/glmrgame

glm computations in R on gpu's.

Primary LanguageCOtherNOASSERTION

glmrgame

🚨 Highly experimental 🚨

glmrgame (pronounced "glimmer-game") is a package for glm-like computations in R ("glimmer") run on gpu's (video game hardware), with computations distributed over MPI.

Installation

The development version is maintained on GitHub:

remotes::install_github("RBigData/glmrgame")

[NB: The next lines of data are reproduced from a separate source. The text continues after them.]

/-- **The short pair's piece-links at every centre, near sign `1`** (map `φS`). [cite: KozmaNitzan2024, §4 pp. 19–21] -/
theorem inputsSAt_of_atQ {κ : Consts} {V : Type} [DecidableEq V] [Countable V] {G : SimpleGraph V} [G.LocallyFinite] {Φ : PlanarSkeletonFrmFrom G} {t : V} {p : unitInterval} {hC : Φ.CylSubcritical p} {gv : Neg.FSlot} {fv : Neg.FSlot} {Pv : PSlot} {Sv : SSlot} {cv : CSlot} {bv : BSlot} {O : OutNS V} {q : unitInterval} (hAt : (choiceAtQ3 κ Φ t p Pv gv fv Sv cv bv hC).AtQNQ O q) (h1 : Φ.types = {t}) (c : V) (fam : Fin 2) (τ : ℤˣ) :
    1 - δI3 κ Φ < (bondPercolation G q).real
      (Skelφ.StepI.eventNAt G (φS t O.D O.DT.toDataN O.ori (Φ := Φ)) O.merged.toDataN t c (Mu O.merged, some (nS O.merged, fam, 1, τ))) := by
  have h := inputsPAt_of_atQ hAt h1 c
    (SMn_subset_SMnP κ Φ t p O.merged _ _ Pv (mem_SMn κ Φ t p O.merged (gOf κ Φ t p O gv) (fOf κ Φ t p O fv)).1) fam τ
  have hsg : Skelφ.StepI.sgQ O.qd O.qdT O.ori t (Mu O.merged) (nS O.merged) fam = 1 := sgQ_sel_eq_one hAt _ _ fam
  rwa [hsg] at h

/-- **The long pair's piece-links at every centre, near sign `1`** (map `φL`). [cite: KozmaNitzan2024, §4 pp. 19–21] -/
theorem inputsLAt_of_atQ {κ : Consts} {V : Type} [DecidableEq V] [Countable V] {G : SimpleGraph V} [G.LocallyFinite] {Φ : PlanarSkeletonFrmFrom G} {t : V} {p : unitInterval} {hC : Φ.CylSubcritical p} {gv : Neg.FSlot} {fv : Neg.FSlot} {Pv : PSlot} {Sv : SSlot} {cv : CSlot} {bv : BSlot} {O : OutNS V} {q : unitInterval} (hAt : (choiceAtQ3 κ Φ t p Pv gv fv Sv cv bv hC).AtQNQ O q) (h1 : Φ.types = {t}) (c : V) (fam : Fin 2) (τ : ℤˣ) :
    1 - δI3 κ Φ < (bondPercolation G q).real
      (Skelφ.StepI.eventNAt G (φL κ Φ t p O.D O.DT.toDataN O.ori (gOf κ Φ t p O gv) (fOf κ Φ t p O fv)) O.merged.toDataN t c
        (ML κ Φ t p O.merged (gOf κ Φ t p O gv), some (nL κ Φ t p O.merged (gOf κ Φ t p O gv) (fOf κ Φ t p O fv), fam, 1, τ))) := by
  have h := inputsPAt_of_atQ hAt h1 c
    (SMn_subset_SMnP κ Φ t p O.merged _ _ Pv (mem_SMn κ Φ t p O.merged (gOf κ Φ t p O gv) (fOf κ Φ t p O fv)).2) fam τ
  have hsg : Skelφ.StepI.sgQ O.qd O.qdT O.ori t (ML κ Φ t p O.merged (gOf κ Φ t p O gv))
      (nL κ Φ t p O.merged (gOf κ Φ t p O gv) (fOf κ Φ t p O fv)) fam = 1 := by
    rw [(long_pair_eq κ Φ t p O.merged (gOf κ Φ t p O gv) (fOf κ Φ t p O fv)).1,
      (long_pair_eq κ Φ t p O.merged (gOf κ Φ t p O gv) (fOf κ Φ t p O fv)).2]
    exact sgQ_sel_eq_one hAt _ _ fam
  rwa [hsg] at h

/-- **The uniqueness zone at `M_u` AT EVERY CENTRE** (`UniqZone.zone G (O.merged.Λ c) O.merged.k M_u`; `UniqZone.zone` carries a `DecidableEq V` instance — the
generic junction states it classically, this corollary at the section's instance, bridged by `convert`). [this work] -/
theorem zoneAt_of_atQ {κ : Consts} {V : Type} [DecidableEq V] [Countable V] {G : SimpleGraph V} [G.LocallyFinite] {Φ : PlanarSkeletonFrmFrom G} {t : V} {p : unitInterval} {hC : Φ.CylSubcritical p} {gv : Neg.FSlot} {fv : Neg.FSlot} {Pv : PSlot} {Sv : SSlot} {cv : CSlot} {bv : BSlot} {O : OutNS V} {q : unitInterval} (hAt : (choiceAtQ3 κ Φ t p Pv gv fv Sv cv bv hC).AtQNQ O q) (h1 : Φ.types = {t}) (c : V) :
    1 - δI3 κ Φ < (bondPercolation G q).real (UniqZone.zone G (O.merged.Λ c) O.merged.k (Mu O.merged)) := by
  have h := ChoiceNQ.zoneAt_of_atQNQ (choiceAtQ3 κ Φ t p Pv gv fv Sv cv bv hC) hAt h1 c (Neg.Mu_mem_Sz O.merged)
  convert h using 4
  exact rfl

end AtQ

end NegB

end PlanarSkeletonFrmFrom

end Summit.CriticalPhenomena.PercolationContinuityZ3.Theorems.Transplant

end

You will need to have an installation of CUDA to build the package. You can download CUDA from the nvidia website. You will also need the development version of the pbdMPI and kazaam packages (and optionally the curand R package):

remotes::install_github("wrathematics/pbdMPI")
remotes::install_github("rbigdata/kazaam")
remotes::install_github("wrathematics/curand")

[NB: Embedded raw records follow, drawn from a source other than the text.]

import Literature.NumberTheory.Sieve.PolymathGEHDepol
import Literature.NumberTheory.Sieve.PolymathGEHIdentities
import HarnessLib

/-!
# Slice integrals and the peeling form of the truncated constant (§4.5, p. 18)

Trunk AntSieve, tooling toward the named fact `Literature.NumberTheory.Sieve.weakDHL_three_two_of_GEH`
(D. H. J. Polymath, Res. Math. Sci. 1:12 (2014) = arXiv:1407.4897, Theorem 3.2(xii)).

§4.5, p. 18: the constant `c''_ε` of the truncated inner sum is a sum over `r` of integrals over the
slices `{ε ≤ t_1, …, t_r, t_1 + ⋯ + t_r = 1}` of `∂_{(t_1)}⋯∂_{(t_r)}F(0) ∂_{(t_1)}⋯∂_{(t_r)}G(0)`
against `dt/(t_1⋯t_r)`, "where we lift Lebesgue measure up to the hyperplane".  This file provides
the continuous-side bookkeeping linking such slice integrals with the recursive quantities `Mfun`
of `PolymathGEHDepol.lean`:

* `sliceInt n t Φ = ∫_{y ∈ ℝ^n} Φ(y, t - Σ y)` — the integral over the hyperplane `Σ = t` in
  `n + 1` variables, and its peeling `sliceInt_succ` (Fubini in the first variable);
* `peelWeight u = 1/∏_i (Σ_{j ≥ i} u_j)` — the symmetrised weights of Lemma 4.4, and
  `Pfun ε n t F = sliceInt n t (1_{u ≥ ε} (∂_{(u)}F(0))² · peelWeight)`;
* `Pfun_eq_Mfun` — `Pfun ε n t F = Depol.Mfun ε n t F`.

## References

* [Polymath8b2014] D. H. J. Polymath, Res. Math. Sci. 1 (2014), Art. 12 = arXiv:1407.4897,
  §4.5, p. 18 and Lemma 4.4.
-/

noncomputable section

open MeasureTheory Set Filter Finset intervalIntegral
open scoped Topology Interval BigOperators

namespace Literature.NumberTheory.Sieve

namespace Depol

/-! ### Differences commute -/

/-- `∂_{(a)} ∂_{(b)} = ∂_{(b)} ∂_{(a)}`. [folklore] -/
theorem fdiff_comm (a b : ℝ) (F : ℝ → ℝ) : fdiff a (fdiff b F) = fdiff b (fdiff a F) := by
  funext u; simp [fdiff]; ring_nf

There is a reference cpu version of the package that you can build. However, this is not supported or recommended; please just use kazaam. But if you insist, you can install it via

remotes::install_github("rbigdata/glmrgame", configure.args="--with-backend=CPU")

Examples

suppressMessages(library(kazaam))
suppressMessages(library(glmrgame))

data(iris)
is_setosa = expand((iris[, 5] == "setosa")*2 - 1)
iris = expand(as.matrix(iris[, -5]))
iris = cbind(shaq(1, nrow=nrow(iris), ncol=1), iris)

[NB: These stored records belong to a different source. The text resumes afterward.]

/-- **X4♯(G-ord), defect 3, 4, 6, `ord_{s=1}L(E,s) = 1`, `p ≥ 5`, non-CM, EVERY KODAIRA TYPE — SCHNEIDER
FROM PRINTED FACTS AND TWO NUMBERS.** Printed: Delbourgo 1998 Thm. 1; Delbourgo 2002 (A), (B), (C); GZK;
Drinfeld–Manin integrality on X4 (`c = 0`). Per pair: a character `χ = ω^u` of `ℤ/p` of order
`e = semistabilityIndex W p` (`eu = p − 1`; a finite check on `χ`) and TWO even primitive `p`-power-order
characters `κ`, `κ'` of conductors `p^{n+1+e₀}`, `p^{n+2+e₀}` with **`‖Σ_b κ(b)[b/p^{n+1+e₀}]⁺_f‖_p^{e·φₙ} =
p^{−(e + t·φₙ)}`** and **`‖Σ_b κ'(b)[b/p^{n+2+e₀}]⁺_f‖_p^{e·φₙ₊₁} = p^{−(e + t·φₙ₊₁)}`** for ONE `t ∈ {1, e−1}`
(`ord_p S = 1/φ + 1/e` at both levels — unstarred line — or `1/φ + 1 − 1/e` at both — starred line).
Then Schneider's conjecture holds for every (B)-datum. NO (G)-field, NO unit root, NO sign certificate, NO
Riemann sum, NO Kodaira-type input (gen 27's one-number theorem needed the row to be unstarred). EVIDENCE
(not an input): the starred-line datum at `k = 3` (`CharLamLeAt W 7 3`) is met on the X4 row 11760bb1@7
(IV*: `(7/6, 31/42)` at `7²`, `7³`); at `k = 1` on the four starred X3 window rows. Nothing booked;
X4♯(G-ord) stays CONSTRUCTION-SHAPED. [cite: Delbourgo1998, Theorem 1 (p. 131)]
[cite: Delbourgo2002, Theorem (A), (B), (C) (p. 40)] [cite: Manin1972, Cor. 3.6]
[cite: Lang1990, Ch. 1 §2 Thm. 2.1] -/
theorem ClassX4Gord.exists_schneider_rankOne_of_thm1_of_two_norm_ratTwistedSymbolSum
    (hD : Delbourgo1998.thm1_exists_bounded_evenMeasure)
    (hC : Delbourgo2002.thmC_charIdeal_dvd_tameBranch) (hDel : Delbourgo2002.mainTheorem)
    (hDelM : Delbourgo2002.mainTheorem_potMult) (hGZK : rank_eq_analyticRank_of_analyticRank_le_one)
    (hX : ClassX4Gord W p) (h5 : 5 ≤ p) (hcm : ¬ W.HasCM)
    (he : semistabilityIndex W p ∈ ({3, 4, 6} : Finset ℕ)) (hr : W.analyticRank = 1)
    (hf : IsNewformOf W f) (hχe : orderOf χ = semistabilityIndex W p) {u : ℕ}
    (hu : semistabilityIndex W p * u = p - 1)
    (hteich : ∀ a : ZMod p, a ≠ 0 → ‖χ a - ((a.val : ℕ) : ℚ_[p]) ^ u‖ < 1)
    {n : ℕ} {κ : DirichletCharacter ℂ_[p] (p ^ (n + 1 + cyclotomicExponent p))} (hκ : κ.IsPrimitive)
    (heven : κ.Even) (hord : ∃ j : ℕ, orderOf κ = p ^ j)
    {κ' : DirichletCharacter ℂ_[p] (p ^ (n + 1 + 1 + cyclotomicExponent p))} (hκ' : κ'.IsPrimitive)
    (heven' : κ'.Even) (hord' : ∃ j : ℕ, orderOf κ' = p ^ j) {t : ℕ}
    (ht : t = 1 ∨ t = semistabilityIndex W p - 1)
    (hval : ‖ratTwistedSymbolSum f κ‖ ^ (semistabilityIndex W p * Nat.totient (p ^ (n + 1))) =
      ((p : ℝ)⁻¹) ^ (semistabilityIndex W p + t * Nat.totient (p ^ (n + 1))))
    (hval' : ‖ratTwistedSymbolSum f κ'‖ ^ (semistabilityIndex W p * Nat.totient (p ^ (n + 1 + 1))) =
      ((p : ℝ)⁻¹) ^ (semistabilityIndex W p + t * Nat.totient (p ^ (n + 1 + 1)))) :
    (∀ Dh : PAdicHeightData W p, LeadingTermClauses W p Dh → SchneiderConjecture Dh) ∧
      ∃ Dh : PAdicHeightData W p, LeadingTermClauses W p Dh ∧ SchneiderConjecture Dh := by
  have hc : ∀ (m : ℕ) (a : ℤ),
      ‖((ratPlusSymbol f ((a : ℚ) / (p : ℚ) ^ m) : ℚ) : ℚ_[p])‖ ≤ (p : ℝ) ^ (0 : ℕ) := fun m a ↦ by
    rw [pow_zero]
    exact plusSymbolsPIntegralAt_of_classX4 W p hX.1 f hf _
  exact TwistPartner.exists_schneider_rankOne_of_thm1_of_two_norm_ratTwistedSymbolSum hD hC hDel hDelM
    hGZK h5 hcm hX.addv.2 hX.typeGOrd he hr hf hχe hu hteich hc hκ heven hord hκ' heven' hord' ht
    (by rw [pow_zero, one_pow, one_mul]; exact hval) (by rw [pow_zero, one_pow, one_mul]; exact hval')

w_cpu = svm(iris, is_setosa)
w_gpu = svm_game(iris, is_setosa)

finalize()

Benchmarks

All timings are from:

  • A DGX-1
  • R 3.4.4
  • OpenBLAS
  • CUDA 9.0.176

The benchmark requires of generating data from 2 different random normal distributions and using svm to classify the data. The data consists 251 columns (250 data + 1 intercept), and however many rows required for a desired total dataset size.

For reasons I don't wish to explain, I am using 13 cores for the cpu-only runs for every one gpu of the gpu runs. The goal is for the gpu runs to be faster even at this 13-to-1 ratio. First we set:

For a 16 GiB total problem size (distributed among the MPI ranks), we get:

### gpu --- 2 resources 
data time: 64.57 
svm time:  11.971 
accuracy:  100 

### cpu --- 26 resources (2 threads per rank)
data time: 16.197 
svm time:  111.445 
accuracy:  73.7294574940224 

### cpu --- 26 resources (1 thread per rank)
data time: 16.307 
svm time:  109.208 
accuracy:  73.7294574940224 

Data generation for the gpu case is done of the gpu using the curand R package. However, this approach requires many more memory operations, and the local problem size is 13x larger than each rank in the cpu-only case. Hence the relatively poor performance.

If we re-run with 1 gpu vs 13 cores (instead of 2 vs 26 above) on half the problem size (8 GiB total), we get:

### gpu --- 1 resources 
data time: 57.361 
svm time:  10.74 
accuracy:  100 

### cpu --- 13 resources (2 threads per rank)
data time: 15.057 
svm time:  96.4 
accuracy:  73.7324346688658 

### cpu --- 13 resources (1 thread per rank)
data time: 14.735 
svm time:  96.637 
accuracy:  73.7324346688658 

The scripts are in the scripts/ directory of the source tree of glmrgame.